Look below for the line holding "simp only [sub_mul, sub_smul, Finset.sum_sub_distrib, smul_smul]" and the line holding "theorem defectBasis_footprint_mem (hO". Transcribe exactly those lines and all lines between them, nothing more.

====

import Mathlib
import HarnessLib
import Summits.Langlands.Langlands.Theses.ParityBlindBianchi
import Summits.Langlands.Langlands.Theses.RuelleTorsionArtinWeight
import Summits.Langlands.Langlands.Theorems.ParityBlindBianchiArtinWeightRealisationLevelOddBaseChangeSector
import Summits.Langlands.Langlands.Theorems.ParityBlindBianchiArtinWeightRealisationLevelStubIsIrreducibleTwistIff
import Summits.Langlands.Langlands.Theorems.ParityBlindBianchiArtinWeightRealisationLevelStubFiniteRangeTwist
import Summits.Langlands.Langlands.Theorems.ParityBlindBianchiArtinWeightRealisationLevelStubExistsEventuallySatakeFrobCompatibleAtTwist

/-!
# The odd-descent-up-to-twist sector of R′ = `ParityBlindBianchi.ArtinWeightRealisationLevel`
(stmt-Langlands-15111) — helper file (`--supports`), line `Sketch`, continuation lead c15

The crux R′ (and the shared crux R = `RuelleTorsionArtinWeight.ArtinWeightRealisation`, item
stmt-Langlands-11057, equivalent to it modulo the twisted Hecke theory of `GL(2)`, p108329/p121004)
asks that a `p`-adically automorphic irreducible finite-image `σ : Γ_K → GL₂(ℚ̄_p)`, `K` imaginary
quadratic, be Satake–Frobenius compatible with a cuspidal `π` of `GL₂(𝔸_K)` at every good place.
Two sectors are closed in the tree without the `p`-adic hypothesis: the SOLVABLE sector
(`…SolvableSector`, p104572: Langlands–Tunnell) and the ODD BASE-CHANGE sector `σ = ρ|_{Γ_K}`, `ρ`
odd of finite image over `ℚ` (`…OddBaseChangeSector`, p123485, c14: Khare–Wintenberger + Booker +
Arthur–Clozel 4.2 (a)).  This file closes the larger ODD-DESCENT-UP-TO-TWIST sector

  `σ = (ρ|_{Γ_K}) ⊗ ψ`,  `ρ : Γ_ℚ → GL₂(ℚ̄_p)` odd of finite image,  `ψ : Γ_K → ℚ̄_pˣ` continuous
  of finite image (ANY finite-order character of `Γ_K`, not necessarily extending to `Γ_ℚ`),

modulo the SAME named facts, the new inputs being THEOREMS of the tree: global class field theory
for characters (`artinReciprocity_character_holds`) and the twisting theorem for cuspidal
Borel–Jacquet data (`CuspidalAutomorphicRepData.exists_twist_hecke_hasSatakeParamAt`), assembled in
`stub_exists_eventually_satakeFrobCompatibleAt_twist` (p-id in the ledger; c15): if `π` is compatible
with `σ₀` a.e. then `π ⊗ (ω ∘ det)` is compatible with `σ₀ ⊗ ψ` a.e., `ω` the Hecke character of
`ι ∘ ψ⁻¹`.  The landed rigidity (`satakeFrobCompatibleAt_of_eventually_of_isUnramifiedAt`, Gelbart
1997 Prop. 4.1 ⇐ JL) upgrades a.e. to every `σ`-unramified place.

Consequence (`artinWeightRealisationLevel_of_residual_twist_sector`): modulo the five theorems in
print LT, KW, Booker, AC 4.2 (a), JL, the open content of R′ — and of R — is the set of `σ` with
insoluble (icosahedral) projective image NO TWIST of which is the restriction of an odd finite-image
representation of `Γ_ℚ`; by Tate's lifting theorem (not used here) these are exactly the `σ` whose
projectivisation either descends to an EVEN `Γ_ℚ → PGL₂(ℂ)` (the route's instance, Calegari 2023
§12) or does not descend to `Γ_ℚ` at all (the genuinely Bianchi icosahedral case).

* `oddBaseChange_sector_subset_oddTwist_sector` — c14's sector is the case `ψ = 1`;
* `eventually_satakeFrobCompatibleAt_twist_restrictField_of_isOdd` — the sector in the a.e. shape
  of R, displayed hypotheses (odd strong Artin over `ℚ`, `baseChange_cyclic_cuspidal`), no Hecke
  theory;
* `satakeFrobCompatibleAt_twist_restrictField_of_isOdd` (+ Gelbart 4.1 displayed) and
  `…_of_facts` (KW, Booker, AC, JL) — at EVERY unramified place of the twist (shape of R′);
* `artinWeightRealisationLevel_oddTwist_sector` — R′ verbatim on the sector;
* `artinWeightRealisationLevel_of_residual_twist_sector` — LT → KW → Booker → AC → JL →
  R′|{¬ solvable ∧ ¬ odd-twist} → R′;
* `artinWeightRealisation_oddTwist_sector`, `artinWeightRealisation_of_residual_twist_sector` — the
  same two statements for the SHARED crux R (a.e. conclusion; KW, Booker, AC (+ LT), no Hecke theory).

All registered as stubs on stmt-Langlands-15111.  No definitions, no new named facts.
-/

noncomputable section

====

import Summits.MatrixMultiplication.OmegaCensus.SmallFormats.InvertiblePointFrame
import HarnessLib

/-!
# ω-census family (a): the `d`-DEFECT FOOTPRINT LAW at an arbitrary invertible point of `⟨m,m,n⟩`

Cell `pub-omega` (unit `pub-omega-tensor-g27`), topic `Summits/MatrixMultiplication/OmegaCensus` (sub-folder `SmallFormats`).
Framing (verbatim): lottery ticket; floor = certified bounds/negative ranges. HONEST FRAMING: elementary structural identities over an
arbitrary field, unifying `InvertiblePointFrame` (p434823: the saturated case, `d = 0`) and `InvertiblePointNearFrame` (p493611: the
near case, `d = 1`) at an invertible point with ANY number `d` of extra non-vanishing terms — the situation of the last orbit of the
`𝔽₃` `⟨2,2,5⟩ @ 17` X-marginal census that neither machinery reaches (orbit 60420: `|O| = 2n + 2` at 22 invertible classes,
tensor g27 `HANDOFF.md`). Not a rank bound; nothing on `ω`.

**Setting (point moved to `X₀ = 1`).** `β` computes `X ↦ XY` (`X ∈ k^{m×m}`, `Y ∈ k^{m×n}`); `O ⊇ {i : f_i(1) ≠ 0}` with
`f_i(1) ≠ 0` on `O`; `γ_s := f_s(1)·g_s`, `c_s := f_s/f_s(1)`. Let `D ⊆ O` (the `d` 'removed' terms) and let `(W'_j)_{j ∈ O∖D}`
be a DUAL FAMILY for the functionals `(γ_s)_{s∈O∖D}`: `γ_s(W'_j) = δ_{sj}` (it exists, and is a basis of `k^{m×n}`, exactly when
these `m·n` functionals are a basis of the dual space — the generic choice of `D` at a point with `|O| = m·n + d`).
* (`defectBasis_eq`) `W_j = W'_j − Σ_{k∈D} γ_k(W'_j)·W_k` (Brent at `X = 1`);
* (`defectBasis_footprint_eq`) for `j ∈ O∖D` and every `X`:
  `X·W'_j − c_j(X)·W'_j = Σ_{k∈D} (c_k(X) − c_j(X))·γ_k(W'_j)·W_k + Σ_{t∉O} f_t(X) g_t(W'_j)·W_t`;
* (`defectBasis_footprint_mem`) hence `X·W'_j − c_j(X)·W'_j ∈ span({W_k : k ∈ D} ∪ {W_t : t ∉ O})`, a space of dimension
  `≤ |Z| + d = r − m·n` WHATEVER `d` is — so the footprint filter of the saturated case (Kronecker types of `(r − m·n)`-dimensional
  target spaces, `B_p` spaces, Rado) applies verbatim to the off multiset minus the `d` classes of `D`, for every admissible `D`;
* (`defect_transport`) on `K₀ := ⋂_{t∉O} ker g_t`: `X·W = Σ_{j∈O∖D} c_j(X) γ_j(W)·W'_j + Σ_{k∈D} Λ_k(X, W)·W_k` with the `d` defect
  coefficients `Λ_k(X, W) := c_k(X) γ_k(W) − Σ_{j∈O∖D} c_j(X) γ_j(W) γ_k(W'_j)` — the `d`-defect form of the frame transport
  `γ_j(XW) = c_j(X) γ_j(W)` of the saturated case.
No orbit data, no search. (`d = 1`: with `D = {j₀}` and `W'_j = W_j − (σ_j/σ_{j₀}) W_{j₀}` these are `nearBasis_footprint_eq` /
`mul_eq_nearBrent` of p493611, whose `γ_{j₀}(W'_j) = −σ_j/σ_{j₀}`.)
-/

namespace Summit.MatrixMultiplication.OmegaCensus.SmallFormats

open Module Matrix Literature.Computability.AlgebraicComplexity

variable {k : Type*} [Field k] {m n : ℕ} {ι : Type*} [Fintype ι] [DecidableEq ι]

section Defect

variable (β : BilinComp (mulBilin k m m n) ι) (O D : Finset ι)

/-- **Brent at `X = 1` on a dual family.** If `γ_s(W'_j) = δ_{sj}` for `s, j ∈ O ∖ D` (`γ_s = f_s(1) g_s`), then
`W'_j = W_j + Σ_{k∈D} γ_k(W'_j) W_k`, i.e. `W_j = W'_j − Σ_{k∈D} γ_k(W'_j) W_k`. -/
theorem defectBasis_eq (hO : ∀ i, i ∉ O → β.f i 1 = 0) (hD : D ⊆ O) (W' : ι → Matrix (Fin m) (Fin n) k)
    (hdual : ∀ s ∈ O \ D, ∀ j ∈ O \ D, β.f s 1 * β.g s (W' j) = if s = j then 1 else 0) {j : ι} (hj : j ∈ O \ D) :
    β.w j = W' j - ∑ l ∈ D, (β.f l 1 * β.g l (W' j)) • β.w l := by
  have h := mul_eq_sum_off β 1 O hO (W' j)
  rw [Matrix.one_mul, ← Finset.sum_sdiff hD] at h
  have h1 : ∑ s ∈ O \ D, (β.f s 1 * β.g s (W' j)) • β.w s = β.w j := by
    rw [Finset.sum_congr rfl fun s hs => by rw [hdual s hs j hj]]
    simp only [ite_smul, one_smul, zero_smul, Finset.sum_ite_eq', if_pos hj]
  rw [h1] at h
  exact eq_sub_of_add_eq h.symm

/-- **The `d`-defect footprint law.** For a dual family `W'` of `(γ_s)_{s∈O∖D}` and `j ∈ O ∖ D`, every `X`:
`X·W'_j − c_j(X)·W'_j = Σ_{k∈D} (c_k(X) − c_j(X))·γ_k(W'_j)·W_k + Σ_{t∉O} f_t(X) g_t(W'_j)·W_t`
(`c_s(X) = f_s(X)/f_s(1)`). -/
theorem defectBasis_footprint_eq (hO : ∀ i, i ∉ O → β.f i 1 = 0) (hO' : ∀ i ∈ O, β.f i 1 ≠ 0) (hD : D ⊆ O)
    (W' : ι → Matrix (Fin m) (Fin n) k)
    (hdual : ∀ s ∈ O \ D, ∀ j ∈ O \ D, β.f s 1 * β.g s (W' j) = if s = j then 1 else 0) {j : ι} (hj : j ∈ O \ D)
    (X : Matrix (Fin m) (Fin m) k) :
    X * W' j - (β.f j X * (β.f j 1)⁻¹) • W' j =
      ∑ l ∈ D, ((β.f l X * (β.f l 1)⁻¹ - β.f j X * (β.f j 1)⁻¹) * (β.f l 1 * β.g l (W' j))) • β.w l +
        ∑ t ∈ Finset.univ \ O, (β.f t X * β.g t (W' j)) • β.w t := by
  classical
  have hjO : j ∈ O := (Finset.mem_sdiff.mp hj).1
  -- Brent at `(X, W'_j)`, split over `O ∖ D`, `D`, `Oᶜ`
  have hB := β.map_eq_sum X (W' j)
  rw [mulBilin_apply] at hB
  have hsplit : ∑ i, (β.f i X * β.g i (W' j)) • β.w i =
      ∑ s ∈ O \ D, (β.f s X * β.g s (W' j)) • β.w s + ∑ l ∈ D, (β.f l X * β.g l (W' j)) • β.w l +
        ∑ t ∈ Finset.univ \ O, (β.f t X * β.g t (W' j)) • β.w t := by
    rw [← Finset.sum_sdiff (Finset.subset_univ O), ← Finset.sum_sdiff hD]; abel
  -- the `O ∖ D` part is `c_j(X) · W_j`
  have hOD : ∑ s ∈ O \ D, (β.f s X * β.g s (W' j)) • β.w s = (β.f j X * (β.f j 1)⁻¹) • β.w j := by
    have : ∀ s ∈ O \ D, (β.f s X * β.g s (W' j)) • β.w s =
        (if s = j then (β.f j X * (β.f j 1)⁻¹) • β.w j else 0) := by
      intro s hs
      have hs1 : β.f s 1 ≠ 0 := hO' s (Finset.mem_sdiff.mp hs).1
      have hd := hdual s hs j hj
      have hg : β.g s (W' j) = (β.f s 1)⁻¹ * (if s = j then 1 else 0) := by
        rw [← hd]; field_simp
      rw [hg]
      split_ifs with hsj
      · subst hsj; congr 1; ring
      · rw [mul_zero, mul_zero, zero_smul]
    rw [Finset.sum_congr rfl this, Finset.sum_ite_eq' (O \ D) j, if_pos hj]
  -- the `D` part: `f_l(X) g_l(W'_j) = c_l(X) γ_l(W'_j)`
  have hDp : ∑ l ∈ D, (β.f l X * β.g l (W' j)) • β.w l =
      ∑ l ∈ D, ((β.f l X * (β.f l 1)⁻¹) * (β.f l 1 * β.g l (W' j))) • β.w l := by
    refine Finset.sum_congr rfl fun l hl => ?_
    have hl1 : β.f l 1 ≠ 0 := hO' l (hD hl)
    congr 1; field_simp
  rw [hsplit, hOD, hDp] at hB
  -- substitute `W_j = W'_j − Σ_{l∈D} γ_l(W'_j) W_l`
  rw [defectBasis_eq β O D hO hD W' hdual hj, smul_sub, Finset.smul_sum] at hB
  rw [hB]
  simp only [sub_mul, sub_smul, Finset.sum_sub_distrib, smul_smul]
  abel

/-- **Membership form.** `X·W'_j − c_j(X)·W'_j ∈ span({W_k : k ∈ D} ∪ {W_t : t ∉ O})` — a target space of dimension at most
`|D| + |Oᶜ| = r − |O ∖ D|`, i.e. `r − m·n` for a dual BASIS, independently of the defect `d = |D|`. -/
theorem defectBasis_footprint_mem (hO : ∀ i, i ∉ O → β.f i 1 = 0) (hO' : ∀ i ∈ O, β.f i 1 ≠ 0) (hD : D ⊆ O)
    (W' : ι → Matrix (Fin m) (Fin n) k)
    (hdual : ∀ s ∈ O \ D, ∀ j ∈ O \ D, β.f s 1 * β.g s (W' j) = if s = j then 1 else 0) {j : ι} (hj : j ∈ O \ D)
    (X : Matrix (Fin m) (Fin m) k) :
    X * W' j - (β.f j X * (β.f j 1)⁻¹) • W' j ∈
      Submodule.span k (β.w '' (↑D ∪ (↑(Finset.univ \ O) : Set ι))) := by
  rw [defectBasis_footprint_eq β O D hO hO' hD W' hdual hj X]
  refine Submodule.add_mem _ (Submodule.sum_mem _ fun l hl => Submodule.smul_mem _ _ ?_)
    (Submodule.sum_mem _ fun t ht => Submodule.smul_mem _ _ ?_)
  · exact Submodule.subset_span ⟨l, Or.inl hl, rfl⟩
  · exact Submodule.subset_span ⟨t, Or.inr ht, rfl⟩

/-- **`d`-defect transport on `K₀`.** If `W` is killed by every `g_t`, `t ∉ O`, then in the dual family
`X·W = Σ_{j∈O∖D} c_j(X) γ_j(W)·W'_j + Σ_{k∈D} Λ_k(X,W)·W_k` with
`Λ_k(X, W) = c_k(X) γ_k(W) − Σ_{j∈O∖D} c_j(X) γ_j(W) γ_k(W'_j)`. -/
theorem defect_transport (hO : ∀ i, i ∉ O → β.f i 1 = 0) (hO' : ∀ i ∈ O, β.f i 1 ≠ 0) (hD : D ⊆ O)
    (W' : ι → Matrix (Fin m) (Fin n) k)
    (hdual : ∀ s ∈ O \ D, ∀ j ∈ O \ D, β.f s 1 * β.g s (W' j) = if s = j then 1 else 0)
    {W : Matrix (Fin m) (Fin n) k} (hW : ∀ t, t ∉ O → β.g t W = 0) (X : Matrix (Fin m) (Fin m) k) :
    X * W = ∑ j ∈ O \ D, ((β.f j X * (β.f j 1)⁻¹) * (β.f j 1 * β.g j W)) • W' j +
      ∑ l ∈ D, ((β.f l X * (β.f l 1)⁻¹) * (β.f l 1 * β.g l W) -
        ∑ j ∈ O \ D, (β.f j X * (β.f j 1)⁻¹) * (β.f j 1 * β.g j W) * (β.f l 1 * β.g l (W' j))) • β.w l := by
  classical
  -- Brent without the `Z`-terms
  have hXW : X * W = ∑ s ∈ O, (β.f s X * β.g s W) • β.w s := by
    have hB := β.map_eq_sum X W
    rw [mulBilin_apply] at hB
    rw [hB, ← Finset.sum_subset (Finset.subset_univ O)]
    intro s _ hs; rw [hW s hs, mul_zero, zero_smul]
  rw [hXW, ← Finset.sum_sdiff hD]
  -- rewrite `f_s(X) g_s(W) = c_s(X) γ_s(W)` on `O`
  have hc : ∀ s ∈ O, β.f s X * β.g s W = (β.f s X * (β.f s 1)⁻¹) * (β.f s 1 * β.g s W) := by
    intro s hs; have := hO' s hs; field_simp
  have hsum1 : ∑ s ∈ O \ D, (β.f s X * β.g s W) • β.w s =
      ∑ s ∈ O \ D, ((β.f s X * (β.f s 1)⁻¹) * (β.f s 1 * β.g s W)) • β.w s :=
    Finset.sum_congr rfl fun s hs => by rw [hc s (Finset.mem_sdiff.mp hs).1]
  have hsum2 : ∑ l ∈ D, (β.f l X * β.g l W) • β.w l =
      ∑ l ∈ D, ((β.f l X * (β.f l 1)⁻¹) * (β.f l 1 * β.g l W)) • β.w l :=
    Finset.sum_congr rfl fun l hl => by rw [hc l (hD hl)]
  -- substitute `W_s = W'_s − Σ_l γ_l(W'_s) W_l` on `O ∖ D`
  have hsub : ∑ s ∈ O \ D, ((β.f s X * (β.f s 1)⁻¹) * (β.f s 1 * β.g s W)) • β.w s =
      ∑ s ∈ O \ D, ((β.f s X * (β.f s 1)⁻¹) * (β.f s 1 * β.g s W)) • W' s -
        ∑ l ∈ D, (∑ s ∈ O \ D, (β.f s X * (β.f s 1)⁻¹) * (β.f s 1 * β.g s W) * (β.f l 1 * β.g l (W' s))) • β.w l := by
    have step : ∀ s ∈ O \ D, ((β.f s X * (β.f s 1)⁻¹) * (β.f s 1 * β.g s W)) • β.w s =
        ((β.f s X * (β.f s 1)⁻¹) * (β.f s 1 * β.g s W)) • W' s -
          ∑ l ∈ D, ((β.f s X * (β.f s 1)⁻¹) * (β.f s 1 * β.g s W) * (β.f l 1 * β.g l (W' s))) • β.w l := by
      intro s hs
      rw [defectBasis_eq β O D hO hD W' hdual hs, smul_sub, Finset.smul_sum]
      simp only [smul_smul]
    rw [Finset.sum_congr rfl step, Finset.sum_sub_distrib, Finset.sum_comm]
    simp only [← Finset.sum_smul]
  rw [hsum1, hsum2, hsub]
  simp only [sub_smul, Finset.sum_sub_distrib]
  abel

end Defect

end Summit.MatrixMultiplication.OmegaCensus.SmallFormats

====

▶ **Reply**
  simp only [sub_mul, sub_smul, Finset.sum_sub_distrib, smul_smul]
  abel

/-- **Membership form.** `X·W'_j − c_j(X)·W'_j ∈ span({W_k : k ∈ D} ∪ {W_t : t ∉ O})` — a target space of dimension at most
`|D| + |Oᶜ| = r − |O ∖ D|`, i.e. `r − m·n` for a dual BASIS, independently of the defect `d = |D|`. -/
theorem defectBasis_footprint_mem (hO : ∀ i, i ∉ O → β.f i 1 = 0) (hO' : ∀ i ∈ O, β.f i 1 ≠ 0) (hD : D ⊆ O)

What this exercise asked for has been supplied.